- [Problem statement] Lines holding the string "branch" are the ones to copy; find them all in the data.

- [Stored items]

'''

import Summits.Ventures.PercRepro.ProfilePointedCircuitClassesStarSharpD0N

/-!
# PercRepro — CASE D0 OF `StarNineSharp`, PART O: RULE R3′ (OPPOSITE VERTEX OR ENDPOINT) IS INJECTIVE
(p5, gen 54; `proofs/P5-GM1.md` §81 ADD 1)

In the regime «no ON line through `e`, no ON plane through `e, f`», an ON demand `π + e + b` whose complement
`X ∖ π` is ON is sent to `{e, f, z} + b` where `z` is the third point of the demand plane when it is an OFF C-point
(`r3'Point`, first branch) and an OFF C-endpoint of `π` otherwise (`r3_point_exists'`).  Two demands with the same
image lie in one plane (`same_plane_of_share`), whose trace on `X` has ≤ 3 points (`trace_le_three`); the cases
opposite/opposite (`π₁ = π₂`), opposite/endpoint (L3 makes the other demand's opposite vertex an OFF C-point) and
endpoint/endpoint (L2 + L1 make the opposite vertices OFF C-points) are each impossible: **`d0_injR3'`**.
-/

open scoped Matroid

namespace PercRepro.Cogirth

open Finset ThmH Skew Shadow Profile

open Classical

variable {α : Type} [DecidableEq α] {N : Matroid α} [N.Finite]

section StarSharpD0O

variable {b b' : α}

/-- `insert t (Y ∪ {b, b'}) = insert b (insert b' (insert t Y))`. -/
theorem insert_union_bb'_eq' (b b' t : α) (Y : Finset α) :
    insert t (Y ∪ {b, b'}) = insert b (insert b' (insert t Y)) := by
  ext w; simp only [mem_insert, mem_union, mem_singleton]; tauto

'''
'''

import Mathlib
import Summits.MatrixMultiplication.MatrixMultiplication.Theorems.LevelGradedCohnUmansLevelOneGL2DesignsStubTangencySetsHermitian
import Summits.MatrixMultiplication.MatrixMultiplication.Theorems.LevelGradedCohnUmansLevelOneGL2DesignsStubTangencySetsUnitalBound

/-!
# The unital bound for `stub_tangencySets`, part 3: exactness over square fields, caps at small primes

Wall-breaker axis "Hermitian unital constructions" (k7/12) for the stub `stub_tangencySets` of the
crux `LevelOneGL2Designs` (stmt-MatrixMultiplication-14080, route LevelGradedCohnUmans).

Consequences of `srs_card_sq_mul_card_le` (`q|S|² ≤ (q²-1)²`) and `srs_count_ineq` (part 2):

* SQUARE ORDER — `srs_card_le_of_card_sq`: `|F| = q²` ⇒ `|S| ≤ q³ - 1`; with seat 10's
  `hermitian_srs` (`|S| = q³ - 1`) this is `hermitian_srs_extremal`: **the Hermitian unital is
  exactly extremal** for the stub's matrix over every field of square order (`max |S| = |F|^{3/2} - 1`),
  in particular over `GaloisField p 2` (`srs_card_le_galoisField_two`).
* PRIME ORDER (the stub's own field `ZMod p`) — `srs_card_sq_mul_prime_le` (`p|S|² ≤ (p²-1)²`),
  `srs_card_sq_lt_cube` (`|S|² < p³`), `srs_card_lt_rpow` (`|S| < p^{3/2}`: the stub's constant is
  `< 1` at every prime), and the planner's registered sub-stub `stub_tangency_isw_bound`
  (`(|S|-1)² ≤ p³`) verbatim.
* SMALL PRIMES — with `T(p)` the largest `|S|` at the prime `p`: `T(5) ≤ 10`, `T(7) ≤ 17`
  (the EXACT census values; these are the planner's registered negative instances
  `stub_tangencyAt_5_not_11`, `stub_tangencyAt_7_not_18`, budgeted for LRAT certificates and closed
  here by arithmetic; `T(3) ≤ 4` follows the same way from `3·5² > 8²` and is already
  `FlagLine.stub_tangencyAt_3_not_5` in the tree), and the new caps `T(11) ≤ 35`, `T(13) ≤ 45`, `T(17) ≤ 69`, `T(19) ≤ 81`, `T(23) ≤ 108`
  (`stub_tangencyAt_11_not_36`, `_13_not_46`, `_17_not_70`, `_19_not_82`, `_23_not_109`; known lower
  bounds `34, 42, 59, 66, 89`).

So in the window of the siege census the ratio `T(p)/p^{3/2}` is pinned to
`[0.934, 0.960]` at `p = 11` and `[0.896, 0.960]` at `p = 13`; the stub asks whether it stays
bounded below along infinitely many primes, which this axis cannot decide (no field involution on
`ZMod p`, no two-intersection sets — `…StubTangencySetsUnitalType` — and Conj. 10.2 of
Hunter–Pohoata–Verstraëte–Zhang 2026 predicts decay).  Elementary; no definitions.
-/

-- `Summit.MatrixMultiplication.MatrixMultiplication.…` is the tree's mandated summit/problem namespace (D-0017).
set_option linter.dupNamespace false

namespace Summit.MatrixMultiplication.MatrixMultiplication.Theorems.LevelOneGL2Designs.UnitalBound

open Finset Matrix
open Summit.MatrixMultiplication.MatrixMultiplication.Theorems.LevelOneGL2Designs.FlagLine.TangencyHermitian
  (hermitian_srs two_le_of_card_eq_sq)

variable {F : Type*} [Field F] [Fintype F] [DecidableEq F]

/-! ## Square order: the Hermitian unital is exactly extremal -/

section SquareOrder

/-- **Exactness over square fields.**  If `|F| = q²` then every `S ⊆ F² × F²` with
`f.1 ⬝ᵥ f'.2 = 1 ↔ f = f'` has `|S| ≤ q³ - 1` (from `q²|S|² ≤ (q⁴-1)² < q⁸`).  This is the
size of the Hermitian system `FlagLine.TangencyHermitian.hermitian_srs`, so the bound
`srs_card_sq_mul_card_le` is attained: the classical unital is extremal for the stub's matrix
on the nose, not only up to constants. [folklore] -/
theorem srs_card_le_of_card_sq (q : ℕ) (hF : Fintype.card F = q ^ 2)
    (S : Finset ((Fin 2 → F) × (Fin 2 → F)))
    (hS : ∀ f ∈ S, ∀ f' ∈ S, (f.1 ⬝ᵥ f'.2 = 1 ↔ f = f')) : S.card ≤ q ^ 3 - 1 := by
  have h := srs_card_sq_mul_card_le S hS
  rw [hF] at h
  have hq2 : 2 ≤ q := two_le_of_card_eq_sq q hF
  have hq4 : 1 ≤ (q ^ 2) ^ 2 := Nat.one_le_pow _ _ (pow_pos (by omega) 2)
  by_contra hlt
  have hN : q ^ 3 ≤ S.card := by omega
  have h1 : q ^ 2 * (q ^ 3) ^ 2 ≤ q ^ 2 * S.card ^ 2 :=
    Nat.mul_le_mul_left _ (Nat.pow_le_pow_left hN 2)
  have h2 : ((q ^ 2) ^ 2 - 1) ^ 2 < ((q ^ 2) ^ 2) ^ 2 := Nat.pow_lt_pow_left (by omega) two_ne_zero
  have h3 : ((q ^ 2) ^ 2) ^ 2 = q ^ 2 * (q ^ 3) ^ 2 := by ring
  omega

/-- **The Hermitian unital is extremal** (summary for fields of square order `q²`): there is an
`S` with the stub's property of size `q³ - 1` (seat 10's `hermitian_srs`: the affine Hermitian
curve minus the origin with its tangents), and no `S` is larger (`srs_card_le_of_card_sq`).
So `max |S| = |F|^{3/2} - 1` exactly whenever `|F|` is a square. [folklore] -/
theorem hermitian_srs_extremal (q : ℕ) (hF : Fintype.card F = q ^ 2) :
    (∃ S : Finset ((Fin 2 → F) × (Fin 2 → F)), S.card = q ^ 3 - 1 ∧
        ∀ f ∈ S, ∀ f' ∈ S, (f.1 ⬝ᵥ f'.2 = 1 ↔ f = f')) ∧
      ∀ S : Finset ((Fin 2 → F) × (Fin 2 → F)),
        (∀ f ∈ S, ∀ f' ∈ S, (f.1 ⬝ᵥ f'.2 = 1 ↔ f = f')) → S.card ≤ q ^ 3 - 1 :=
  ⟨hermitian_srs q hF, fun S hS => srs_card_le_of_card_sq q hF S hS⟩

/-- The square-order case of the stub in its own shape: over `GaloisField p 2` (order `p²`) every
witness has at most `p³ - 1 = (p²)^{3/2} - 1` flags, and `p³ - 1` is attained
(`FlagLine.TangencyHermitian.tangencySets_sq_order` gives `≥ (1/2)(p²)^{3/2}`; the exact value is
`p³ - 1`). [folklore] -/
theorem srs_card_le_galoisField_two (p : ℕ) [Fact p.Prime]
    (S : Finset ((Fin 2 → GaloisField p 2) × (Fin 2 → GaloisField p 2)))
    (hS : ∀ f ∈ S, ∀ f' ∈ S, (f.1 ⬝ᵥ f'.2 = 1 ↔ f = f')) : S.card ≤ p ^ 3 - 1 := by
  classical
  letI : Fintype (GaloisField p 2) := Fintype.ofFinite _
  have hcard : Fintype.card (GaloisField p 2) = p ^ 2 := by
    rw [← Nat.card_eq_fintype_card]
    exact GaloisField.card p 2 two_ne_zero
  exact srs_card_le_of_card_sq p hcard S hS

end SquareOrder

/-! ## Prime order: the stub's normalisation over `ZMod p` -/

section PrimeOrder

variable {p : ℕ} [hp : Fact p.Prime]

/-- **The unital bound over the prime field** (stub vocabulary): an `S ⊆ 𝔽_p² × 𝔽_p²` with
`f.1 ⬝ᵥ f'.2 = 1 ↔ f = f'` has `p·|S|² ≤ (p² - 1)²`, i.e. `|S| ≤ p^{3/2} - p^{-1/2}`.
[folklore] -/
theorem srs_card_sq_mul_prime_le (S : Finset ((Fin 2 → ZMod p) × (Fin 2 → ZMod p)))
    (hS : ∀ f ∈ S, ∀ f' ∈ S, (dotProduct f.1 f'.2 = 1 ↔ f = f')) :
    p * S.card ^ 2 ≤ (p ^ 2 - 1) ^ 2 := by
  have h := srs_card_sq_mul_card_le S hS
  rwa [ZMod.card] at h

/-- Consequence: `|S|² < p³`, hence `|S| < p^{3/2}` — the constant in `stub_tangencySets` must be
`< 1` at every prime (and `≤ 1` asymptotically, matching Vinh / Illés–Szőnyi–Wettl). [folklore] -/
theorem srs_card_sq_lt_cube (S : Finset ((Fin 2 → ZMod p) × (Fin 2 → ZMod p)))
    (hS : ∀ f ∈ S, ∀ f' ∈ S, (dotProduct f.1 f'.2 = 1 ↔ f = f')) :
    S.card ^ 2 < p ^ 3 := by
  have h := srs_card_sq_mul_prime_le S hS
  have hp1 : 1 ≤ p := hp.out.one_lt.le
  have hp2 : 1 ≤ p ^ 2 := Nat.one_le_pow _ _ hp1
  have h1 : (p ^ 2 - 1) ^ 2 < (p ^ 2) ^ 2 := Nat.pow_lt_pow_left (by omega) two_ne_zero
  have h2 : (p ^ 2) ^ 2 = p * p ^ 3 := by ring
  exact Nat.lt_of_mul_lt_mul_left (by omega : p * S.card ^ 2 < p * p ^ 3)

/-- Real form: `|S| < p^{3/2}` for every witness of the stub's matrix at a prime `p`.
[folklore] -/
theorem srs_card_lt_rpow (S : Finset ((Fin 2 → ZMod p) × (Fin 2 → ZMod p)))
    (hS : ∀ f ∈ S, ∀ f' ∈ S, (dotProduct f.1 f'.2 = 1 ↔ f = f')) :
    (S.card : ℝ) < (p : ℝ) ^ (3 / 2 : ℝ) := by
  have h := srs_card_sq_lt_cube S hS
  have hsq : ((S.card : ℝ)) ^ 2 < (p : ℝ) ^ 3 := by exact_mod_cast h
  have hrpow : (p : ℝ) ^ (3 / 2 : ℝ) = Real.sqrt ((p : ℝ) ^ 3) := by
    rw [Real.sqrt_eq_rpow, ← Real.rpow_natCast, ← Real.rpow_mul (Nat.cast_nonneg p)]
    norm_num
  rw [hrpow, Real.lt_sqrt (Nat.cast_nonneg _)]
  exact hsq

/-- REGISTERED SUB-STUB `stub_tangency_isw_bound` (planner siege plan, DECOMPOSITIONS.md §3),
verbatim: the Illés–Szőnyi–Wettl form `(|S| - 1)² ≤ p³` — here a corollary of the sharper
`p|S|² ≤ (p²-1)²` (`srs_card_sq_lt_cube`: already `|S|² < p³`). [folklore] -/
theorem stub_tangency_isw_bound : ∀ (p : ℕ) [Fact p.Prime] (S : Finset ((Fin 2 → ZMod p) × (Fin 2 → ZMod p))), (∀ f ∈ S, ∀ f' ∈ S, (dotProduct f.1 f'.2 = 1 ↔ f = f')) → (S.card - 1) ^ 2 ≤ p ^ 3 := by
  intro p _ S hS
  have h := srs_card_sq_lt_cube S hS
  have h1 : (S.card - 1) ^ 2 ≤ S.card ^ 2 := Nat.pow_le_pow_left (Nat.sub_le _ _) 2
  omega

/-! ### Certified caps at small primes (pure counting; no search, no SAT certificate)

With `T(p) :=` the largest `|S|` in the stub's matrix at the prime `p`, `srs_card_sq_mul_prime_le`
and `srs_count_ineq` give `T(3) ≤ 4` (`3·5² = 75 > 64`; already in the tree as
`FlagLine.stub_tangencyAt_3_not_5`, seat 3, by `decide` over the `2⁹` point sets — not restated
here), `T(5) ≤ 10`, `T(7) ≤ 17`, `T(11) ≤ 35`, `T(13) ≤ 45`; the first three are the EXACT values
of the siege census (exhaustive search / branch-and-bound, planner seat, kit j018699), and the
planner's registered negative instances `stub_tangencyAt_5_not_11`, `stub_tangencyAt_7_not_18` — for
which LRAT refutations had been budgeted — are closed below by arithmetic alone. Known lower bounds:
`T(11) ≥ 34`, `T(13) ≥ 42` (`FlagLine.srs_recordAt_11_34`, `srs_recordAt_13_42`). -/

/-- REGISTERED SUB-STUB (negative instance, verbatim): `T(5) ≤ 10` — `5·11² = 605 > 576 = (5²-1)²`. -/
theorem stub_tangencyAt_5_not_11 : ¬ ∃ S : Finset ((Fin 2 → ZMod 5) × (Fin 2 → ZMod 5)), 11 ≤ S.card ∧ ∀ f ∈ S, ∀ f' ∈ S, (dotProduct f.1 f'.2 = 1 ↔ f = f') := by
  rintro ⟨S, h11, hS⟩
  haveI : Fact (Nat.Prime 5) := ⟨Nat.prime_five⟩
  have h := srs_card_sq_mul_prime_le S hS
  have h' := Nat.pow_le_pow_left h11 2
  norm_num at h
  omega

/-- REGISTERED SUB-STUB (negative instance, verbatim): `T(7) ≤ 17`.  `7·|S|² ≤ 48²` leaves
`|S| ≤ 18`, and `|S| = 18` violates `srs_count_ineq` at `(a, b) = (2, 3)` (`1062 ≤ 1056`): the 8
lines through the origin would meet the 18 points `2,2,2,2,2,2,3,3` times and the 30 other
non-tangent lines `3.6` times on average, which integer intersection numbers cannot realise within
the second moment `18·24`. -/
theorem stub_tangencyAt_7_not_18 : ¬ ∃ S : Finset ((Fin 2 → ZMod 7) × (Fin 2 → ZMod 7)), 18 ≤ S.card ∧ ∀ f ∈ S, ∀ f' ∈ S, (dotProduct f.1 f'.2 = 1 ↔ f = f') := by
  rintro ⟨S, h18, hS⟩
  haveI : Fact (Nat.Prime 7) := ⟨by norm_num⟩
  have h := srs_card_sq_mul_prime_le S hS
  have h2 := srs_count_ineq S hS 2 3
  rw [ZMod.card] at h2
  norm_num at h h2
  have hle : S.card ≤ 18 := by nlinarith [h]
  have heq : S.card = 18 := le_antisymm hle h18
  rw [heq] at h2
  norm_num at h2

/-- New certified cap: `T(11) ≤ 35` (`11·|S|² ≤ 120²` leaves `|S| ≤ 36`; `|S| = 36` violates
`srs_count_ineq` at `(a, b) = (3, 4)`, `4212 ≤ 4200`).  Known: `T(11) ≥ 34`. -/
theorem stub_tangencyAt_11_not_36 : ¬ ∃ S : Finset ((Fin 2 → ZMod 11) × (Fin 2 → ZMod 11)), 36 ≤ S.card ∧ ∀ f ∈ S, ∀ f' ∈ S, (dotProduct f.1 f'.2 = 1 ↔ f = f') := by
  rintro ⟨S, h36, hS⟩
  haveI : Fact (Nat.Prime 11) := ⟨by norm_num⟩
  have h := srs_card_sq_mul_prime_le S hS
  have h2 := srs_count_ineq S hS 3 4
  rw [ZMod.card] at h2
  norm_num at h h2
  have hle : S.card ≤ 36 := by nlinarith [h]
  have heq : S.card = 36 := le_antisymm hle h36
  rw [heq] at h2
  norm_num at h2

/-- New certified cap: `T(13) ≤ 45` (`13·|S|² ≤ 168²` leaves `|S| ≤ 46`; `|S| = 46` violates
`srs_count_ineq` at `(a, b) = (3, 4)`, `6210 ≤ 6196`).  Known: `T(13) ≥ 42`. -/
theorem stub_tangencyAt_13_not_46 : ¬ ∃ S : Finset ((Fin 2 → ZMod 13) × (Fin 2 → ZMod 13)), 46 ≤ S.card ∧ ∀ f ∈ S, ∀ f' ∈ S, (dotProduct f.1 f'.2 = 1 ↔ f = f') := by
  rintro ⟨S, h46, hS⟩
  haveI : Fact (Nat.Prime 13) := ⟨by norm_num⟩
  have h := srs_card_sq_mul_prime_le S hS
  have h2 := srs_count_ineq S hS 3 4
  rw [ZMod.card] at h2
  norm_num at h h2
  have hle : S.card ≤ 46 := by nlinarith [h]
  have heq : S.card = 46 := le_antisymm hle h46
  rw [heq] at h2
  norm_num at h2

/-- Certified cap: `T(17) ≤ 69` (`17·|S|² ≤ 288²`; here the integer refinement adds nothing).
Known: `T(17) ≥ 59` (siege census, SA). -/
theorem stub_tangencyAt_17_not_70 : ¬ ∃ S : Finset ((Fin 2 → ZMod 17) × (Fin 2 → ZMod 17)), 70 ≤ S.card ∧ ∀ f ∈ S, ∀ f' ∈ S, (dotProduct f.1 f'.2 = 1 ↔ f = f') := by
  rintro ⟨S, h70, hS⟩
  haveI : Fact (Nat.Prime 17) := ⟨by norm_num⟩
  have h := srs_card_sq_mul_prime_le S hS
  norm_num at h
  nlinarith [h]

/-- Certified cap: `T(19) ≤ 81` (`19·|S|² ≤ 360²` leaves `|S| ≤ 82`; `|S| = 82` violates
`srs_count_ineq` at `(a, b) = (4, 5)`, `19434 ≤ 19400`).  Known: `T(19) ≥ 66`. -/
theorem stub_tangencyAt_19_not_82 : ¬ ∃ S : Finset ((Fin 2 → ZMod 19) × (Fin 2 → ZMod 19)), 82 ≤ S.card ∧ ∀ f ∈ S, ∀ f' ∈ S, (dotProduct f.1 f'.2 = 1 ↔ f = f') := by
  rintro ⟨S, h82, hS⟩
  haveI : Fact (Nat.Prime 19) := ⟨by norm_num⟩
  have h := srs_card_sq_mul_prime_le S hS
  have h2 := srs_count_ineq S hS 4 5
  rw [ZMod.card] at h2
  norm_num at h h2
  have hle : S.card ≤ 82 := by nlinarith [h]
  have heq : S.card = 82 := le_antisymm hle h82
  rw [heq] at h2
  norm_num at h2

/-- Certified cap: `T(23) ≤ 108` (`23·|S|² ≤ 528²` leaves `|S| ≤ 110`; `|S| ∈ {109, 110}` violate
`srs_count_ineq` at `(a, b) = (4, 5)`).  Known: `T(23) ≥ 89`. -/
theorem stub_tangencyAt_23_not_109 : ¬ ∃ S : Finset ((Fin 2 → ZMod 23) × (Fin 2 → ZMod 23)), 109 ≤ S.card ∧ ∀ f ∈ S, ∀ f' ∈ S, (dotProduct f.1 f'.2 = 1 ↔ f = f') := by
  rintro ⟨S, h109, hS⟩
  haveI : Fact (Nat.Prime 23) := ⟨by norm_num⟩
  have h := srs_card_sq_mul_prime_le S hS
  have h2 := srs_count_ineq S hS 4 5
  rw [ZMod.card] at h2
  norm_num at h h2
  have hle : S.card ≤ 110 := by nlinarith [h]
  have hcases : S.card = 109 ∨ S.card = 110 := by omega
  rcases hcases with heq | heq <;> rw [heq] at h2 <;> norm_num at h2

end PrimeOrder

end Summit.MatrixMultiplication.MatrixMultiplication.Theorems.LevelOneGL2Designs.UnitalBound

'''

- [Answer to this problem]
(`r3'Point`, first branch) and an OFF C-endpoint of `π` otherwise (`r3_point_exists'`).  Two demands with the same
of the siege census (exhaustive search / branch-and-bound, planner seat, kit j018699), and the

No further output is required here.